The films of Canadian director Kazik Radwanski are freedom in its purest form, or the purest this particular medium can contain. Being the opposite of prescriptive, they sculpt themselves according to interpersonal dynamics that can otherwise be invisible, and by doing so, give shape to parallel emotional worlds, extensions of a protagonist’s psyche. That goes for Derek (Derek Bogart), the impulsive lead in Tower (2012), sleep-deprived gamer dad Erwin (Erwin van Cotthem) from How Heavy This Hammer (2015), and for the chaotic Anne (Deragh Campbell) whose quarter-life crisis makes a delightful whirlpool out of Anne at 13,000 ft (2019). The second collaboration between Radwanski, Campbell, and Matt Johnson following Anne premieres at the Encounters section of this year’s Berlinale and it is humbly named Matt and Mara.

Just as Mara (Campbell) is about to welcome students to her poetry class, she spots her old friend Matt (Matt Johnson) in the corridor. Her surprise shows in the way she can barely conceal a smile while setting up the room, the close-up on her profile leaving enough room to discern Matt’s blurry figure stumbling across to find a seat. After class, we get to meet the guest and quickly learn that he’s now a New York dweller and a published author with some success. Still, here he is, walking the streets of Toronto with Mara by his side, their history unknown. Mara, we see, is married; in brief sequences, we meet her husband Samir (Mounir Al-Shami) and their baby daughter Avery (Avery Nayman). Samir is an experimental musician, while Mara doesn’t really like music. Could this be the foreshadowing of an affair? 

Matt and Mara is, effectively, about Matt and Mara spending time: they hang out at shops and parties, and eventually end up taking a road trip to an out-of-town conference when Samir can no longer join.

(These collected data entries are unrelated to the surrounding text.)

/-- **(5.14.4) FOR ONE CUBE CARRYING NO DERIVATIVE, ABSTRACT FORM** (p. 309: *"If |X_β| = 1, H_β = ∅, we write g₃(∅, X_β) = 1 + g₃′(∅, X_β) …
The bound for H_β = ∅, |X_β| = 1 was obtained for g₂, and the same proof applies here"*; p. 307: *"|g₂(X_α) − 1| ≤ e^β(L^kε/ε₀)^{1/4−α}"*): on a
probability space, `χ ≥ 0`, hypotheses as above with `G ≥` the number of χ-slots of the cube, in the regime `1 ≤ κ(81/100)c₀²|log e_k⁻¹|^{2p−1}`,
`e^{K}·G·A·e_k + (e^{K} − 1) ≤ θ^{β′}`: `|∫ χ′_{□,t} e^{−tṼ(□)} dP − 1| ≤ θ^{β′}`. [cite: BalabanImbrieJaffe1988, p.307 (Sect. 5.13); (5.14.4) p.309] -/
theorem abs_integral_prod_slotFactor_sub_one_le_rpow [IsProbabilityMeasure P] (hχ : ∀ x, 0 ≤ χ.χ₁ x) (hp : 1 / 2 < p)
    {t : ℝ} (hek : 0 < ek) (hek1 : ek ≤ Real.exp (-1)) (ht : 0 < t) (ht1 : t ≤ 1)
    (T : Finset (↥B ⊕ ↥Ys)) {c₀ : ℝ} (hc₀ : 0 < c₀) (hcb : ∀ b ∈ T.toLeft, c₀ ≤ c b)
    (KY : υ → ℝ) (hK : ∀ Y ∈ T.toRight, ∀ ω, |V Y ω| ≤ KY Y) {K : ℝ} (hKsum : ∑ Y ∈ T.toRight, KY Y ≤ K)
    (hΦ : ∀ b ∈ T.toLeft, Measurable (Φ b)) (hV : ∀ Y ∈ T.toRight, Measurable (V Y))
    {A κ : ℝ} (hA : 0 ≤ A) (hκ : 0 ≤ κ) (htail : ∀ b ∈ T.toLeft, ∀ a, 0 ≤ a → P.real {ω | a ≤ |Φ b ω|} ≤ A * Real.exp (-(κ * a ^ 2)))
    {G : ℝ} (hG : (T.toLeft.card : ℝ) ≤ G) {θ β' : ℝ} (hreg : (1 : ℝ) ≤ κ * (81 / 100) * c₀ ^ 2 * Real.log ek⁻¹ ^ (2 * p - 1))
    (hvac : Real.exp K * G * A * ek + (Real.exp K - 1) ≤ θ ^ β') :
    |∫ ω, ∏ τ ∈ T, slotFactor χ p ek B Φ c Ys V ω τ t ∂P - 1| ≤ θ ^ β' := by
  have h1 : t * ek ≤ Real.exp (-1) := (mul_le_of_le_one_left hek.le ht1).trans hek1
  have hek1' : ek ≤ 1 := hek1.trans (Real.exp_le_one_iff.mpr (by norm_num))
  have hcbne : ∀ b ∈ T.toLeft, c b ≠ 0 := fun b hb => (hc₀.trans_le (hcb b hb)).ne'
  have hG0 : 0 ≤ G := (Nat.cast_nonneg _).trans hG
  have hI := abs_integral_prod_slotFactor_sub_one_le χ P p ek B Φ c Ys V hχ hek ht ht1 h1 T hcbne KY hK hΦ hV
  have hexpK : Real.exp (∑ Y ∈ T.toRight, KY Y) ≤ Real.exp K := Real.exp_le_exp.mpr hKsum
  have hS : ∑ b ∈ T.toLeft, P.real {ω | 9 / 10 * (|c b| * pLog p (t * ek)) ≤ |Φ b ω|} ≤
      G * (A * Real.exp (-(κ * (81 / 100) * c₀ ^ 2 * pLog p (t * ek) ^ 2))) := by
    refine (sum_le_card_nsmul _ _ _ fun b hb => tail_threshold_le P p ek Φ c (t := t) hc₀ (hcb b hb) hA hκ (htail b hb)).trans ?_
    rw [nsmul_eq_mul]
    exact mul_le_mul_of_nonneg_right hG (by positivity)
  have hvacuum := vacuumFactor_le_rpow (K := K) (θ := θ) (β' := β') hA (by positivity : 0 ≤ κ * (81 / 100) * c₀ ^ 2) hp hek
    hek1' ht ht1 hG0 hreg hvac
  calc |∫ ω, ∏ τ ∈ T, slotFactor χ p ek B Φ c Ys V ω τ t ∂P - 1|
      ≤ Real.exp (∑ Y ∈ T.toRight, KY Y) * ∑ b ∈ T.toLeft, P.real {ω | 9 / 10 * (|c b| * pLog p (t * ek)) ≤ |Φ b ω|} +
          (Real.exp (∑ Y ∈ T.toRight, KY Y) - 1) := hI
    _ ≤ Real.exp K * (G * (A * Real.exp (-(κ * (81 / 100) * c₀ ^ 2 * pLog p (t * ek) ^ 2)))) + (Real.exp K - 1) := by
        gcongr
    _ ≤ θ ^ β' := hvacuum

end ThetaForm

end Literature.MathematicalPhysics.QuantumFieldTheory.BalabanImbrieJaffe1984to88.BIJ88OneCubeVertexFactors309

end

Tensions rise, but never to the boiling point. Instead the film abstracts their relationship in the most fascinating of ways. Rather than tease the impossibility of it all, what comes to the forefront is the impossibility of even imagining it. 

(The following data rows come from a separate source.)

import Mathlib
import HarnessLib

/-!
# The relative algebraic closure in a finitely generated field extension is a finite extension
# (crux `WildQuotients.WildQuotientResolution`, stub `stub_phaseZeroHighDim`: discharge of (H2))

Crux stmt-ResolutionOfSingularities-15640 (`WildQuotientResolution`), registered stub `stub_phaseZeroHighDim`.
The formal census ✓`PhaseZeroReduction.phaseZero_conclusion_of_equivariantRegularModels` derives the stub's
conclusion from (H1) Abbes–Saito 2011 Prop. 2.22, (H2) finiteness of relative normalisation over a field and
(H3) equivariant regular models. This file is the field-theoretic input for DISCHARGING (H2):

**Theorem** (`finiteDimensional_algebraicClosure_of_adjoin_eq_top`). If `E = F(s)` for a finite set `s`,
then the relative algebraic closure of `F` in `E` is a finite extension of `F`.

Proof: choose a transcendence basis `t ⊆ s` of `E/F`; `t` stays algebraically independent over the
algebraic closure `K` of `F` in `E` (Mathlib `AlgebraicIndependent.algebraicClosure`), so the monomials in
`t` are `K`-linearly independent, i.e. `K` and `F[t]` are linearly disjoint over `F`; hence every
`F`-linearly independent family in `K` is `F[t]`-, hence `F(t)`-linearly independent in `E`, and
`[K : F] ≤ [E : F(t)] < ∞` (`E` is generated over `F(t)` by the finitely many algebraic elements `s`).

[OURS · crux stmt-ResolutionOfSingularities-15640 · helper toward `stub_phaseZeroHighDim` (discharge of
hypothesis (H2) of the conditional reduction); counted 0; AI-level work, weaker than expert review.]
(classical: Bourbaki, Algèbre V §14 no. 7, Cor. 3) [folklore]
-/

-- single-problem summit: the doubled namespace component `ResolutionOfSingularities` is forced
set_option linter.dupNamespace false

noncomputable section

open Cardinal

namespace Summit.ResolutionOfSingularities.ResolutionOfSingularities.Theorems.WildQuotientResolution.RelAlgClosureFinite

universe u v

open scoped IntermediateField.algebraAdjoinAdjoin

/-- If `t` is algebraically independent over an intermediate field `K` of `E/F`, then every
`F`-linearly independent family in `K` is `F(t)`-linearly independent in `E` (`K` and `F(t)` are
linearly disjoint over `F`: the monomials in `t`, an `F`-basis of `F[t]`, are `K`-linearly independent).
[folklore] -/
theorem linearIndependent_adjoin_of_algebraicIndependent {F : Type u} {E : Type v} [Field F]
    [Field E] [Algebra F E] (K : IntermediateField F E) {ι : Type*} {t : ι → E}
    (ht : AlgebraicIndependent K t) {κ : Type*} {v : κ → K} (hv : LinearIndependent F v) :
    LinearIndependent (IntermediateField.adjoin F (Set.range t)) (fun i => (v i : E)) := by
  classical
  have htF : AlgebraicIndependent F t := ht.restrictScalars (algebraMap F K).injective
  let B : Subalgebra F E := Algebra.adjoin F (Set.range t)
  -- the monomials in `t`: an `F`-basis of `B = F[t]` …
  let b : Module.Basis (ι →₀ ℕ) F B :=
    (MvPolynomial.basisMonomials ι F).map htF.aevalEquiv.toLinearEquiv
  -- … which is `K`-linearly independent in `E`
  have hmon : LinearIndependent K ((MvPolynomial.aeval t : MvPolynomial ι K →ₐ[K] E).toLinearMap ∘
      (MvPolynomial.basisMonomials ι K)) :=
    (MvPolynomial.basisMonomials ι K).linearIndependent.map' _
      (LinearMap.ker_eq_bot.mpr (algebraicIndependent_iff_injective_aeval.1 ht))
  have hfun : (B.val ∘ b : (ι →₀ ℕ) → E) =
      (MvPolynomial.aeval t : MvPolynomial ι K →ₐ[K] E).toLinearMap ∘
        (MvPolynomial.basisMonomials ι K) := by
    funext m
    simp [b, B, MvPolynomial.aeval_monomial]
  have hLD : K.toSubalgebra.LinearDisjoint B :=
    Subalgebra.LinearDisjoint.of_basis_right _ _ b (by rw [hfun]; exact hmon)
  have h1 : LinearIndependent B (fun i => (v i : E)) := hLD.linearIndependent_left_of_flat hv
  exact (LinearIndependent.iff_fractionRing B (IntermediateField.adjoin F (Set.range t))).mp h1

/-- **The relative algebraic closure of `F` in a finitely generated extension `E = F(s)` is finite over
`F`.** (classical: Bourbaki, Algèbre V §14 no. 7, Cor. 3) [folklore] -/
theorem finiteDimensional_algebraicClosure_of_adjoin_eq_top {F : Type u} {E : Type v} [Field F]
    [Field E] [Algebra F E] (s : Set E) (hs : s.Finite)
    (hsE : IntermediateField.adjoin F s = ⊤) :
    FiniteDimensional F (algebraicClosure F E) := by
  classical
  -- `E` is algebraic over `F[s]`
  haveI : Algebra.IsAlgebraic (IntermediateField.adjoin F s) E := by
    refine ⟨fun x => ?_⟩
    have hx : x ∈ IntermediateField.adjoin F s := by rw [hsE]; trivial
    exact isAlgebraic_algebraMap (⟨x, hx⟩ : IntermediateField.adjoin F s)
  haveI : Algebra.IsAlgebraic (Algebra.adjoin F s) E :=
    IntermediateField.isAlgebraic_adjoin_iff_top.mp inferInstance
  -- a (finite) transcendence basis `t ⊆ s`
  obtain ⟨t, hts, ht⟩ := exists_isTranscendenceBasis_subset (R := F) s
  haveI : Finite t := (hs.subset hts).to_subtype
  haveI : Algebra.IsAlgebraic (IntermediateField.adjoin F (Set.range ((↑) : t → E))) E :=
    ht.isAlgebraic_field
  -- `E` is finite over `F(t)`
  haveI : FiniteDimensional (IntermediateField.adjoin F (Set.range ((↑) : t → E))) E := by
    haveI : Finite s := hs.to_subtype
    have h1 : FiniteDimensional (IntermediateField.adjoin F (Set.range ((↑) : t → E)))
        (IntermediateField.adjoin (IntermediateField.adjoin F (Set.range ((↑) : t → E))) s) :=
      IntermediateField.finiteDimensional_adjoin fun x _ =>
        (Algebra.IsAlgebraic.isAlgebraic
          (R := IntermediateField.adjoin F (Set.range ((↑) : t → E))) x).isIntegral
    have h2 : IntermediateField.adjoin (IntermediateField.adjoin F (Set.range ((↑) : t → E))) s
        = ⊤ := by
      rw [← IntermediateField.restrictScalars_eq_top_iff (K := F),
        IntermediateField.adjoin_adjoin_left, eq_top_iff, ← hsE]
      exact IntermediateField.adjoin.mono _ _ _ Set.subset_union_right
    rw [h2] at h1
    exact IntermediateField.topEquiv.toLinearEquiv.finiteDimensional
  -- `[K : F] ≤ [E : F(t)]`
  have key : Module.rank F (algebraicClosure F E) ≤
      Module.rank (IntermediateField.adjoin F (Set.range ((↑) : t → E))) E := by
    rw [Module.rank_def]
    refine ciSup_le' fun ι => ?_
    have hli : LinearIndependent (IntermediateField.adjoin F (Set.range ((↑) : t → E)))
        (fun x : ι.1 => ((x : algebraicClosure F E) : E)) :=
      linearIndependent_adjoin_of_algebraicIndependent (algebraicClosure F E)
        ht.1.algebraicClosure ι.2.linearIndependent
    exact hli.cardinal_le_rank
  exact Module.rank_lt_aleph0_iff.mp (key.trans_lt (Module.rank_lt_aleph0 _ E))

end Summit.ResolutionOfSingularities.ResolutionOfSingularities.Theorems.WildQuotientResolution.RelAlgClosureFinite

end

Radwanski hones his intuitive directorial skills into crafting a narrative out of these paradoxes of intimacy that bind the two. What grounds the abstraction is the chemistry Campbell and Johnson share, and the safety they are both equally unwilling to abandon. Matt acts, Mara reacts; to a certain extent, he “activates” her in a way her roles of a tutor, wife, and mother cannot. In a string of minor events highlighting their compatibility and clashes, it becomes less about the “will-they-won’t-they” than about exploring the boundaries of oneself in a controlled environment. Not exactly an experiment, but certainly a testing ground.

A woman shielded from her own desires, Mara is much more reflective when it comes to those of others. Perhaps being a writer in the confines of an academic tutor has taught her to observe the world and people in ways that transpose her introspection onto them, creating a gap between her and herself in the process. In that very gap, only an actor as intuitive as Campbell can locate a desire Mara herself doesn’t dare touch without having to articulate it in too-palpable ways. In a sequence where Mara shares the kind of character she wants to write––someone who doesn’t know themselves and fears a sudden collision with that knowledge––it’s her own predicament she names. But Campbell is light as a feather, her face sheer with excitement for exploring a character while Mara attempts to think of herself as exactly that: a character. There are roundabout ways to know oneself: by talking, through others, using mirrors, or in conversations with another as if they were a mirror. 

That’s exactly what Campbell and Johnson manage in the film’s concise runtime, bringing these people to life together. Each scene they share relies on both interventions and responses. The result is a captivating watch, making their relationship stretch like an elastic band as they laugh, argue, or banter. Rendering an immaterial push-and-pull the most tangible thing in a film deserves high praise.

Of course, such a sustained effect cannot rely solely on direction and performances; Radwanski’s regulars Nikolay Michaylov (cinematographer) and Ajla Odobašić (editor) temper the visuals to a less-invasive degree, making sure the camera has a calmer presence than it did in Tower or Anne, to give way to these emotional tensions between the players without relying on the privileges that subjective shaky shots can afford. Alternating between long takes and abrupt cuts also conditions a way of sculpting flows of energy between characters into tactile, solid bonds.

With all this at play, Matt and Mara conjures a very particular kind of magic: that of an emotional journey which is shared but never properly enunciated. In order to make this happen, Johnson and Campbell have to create a world that is simultaneously full of words––fitting for two people who live and breathe prose––and devoid of them. Thus Matt and Mara don’t get to enjoy a full-bodied narrative as a couple, but as a conjoined phrase. Matt and Mara will coexist in the scribbles of a crunched receipt from the dry cleaners, belonging together, literally and metaphorically, only tucked away between the pages of a book, safe and sound. 

Matt and Mara premiered at the 2024 Berlinale.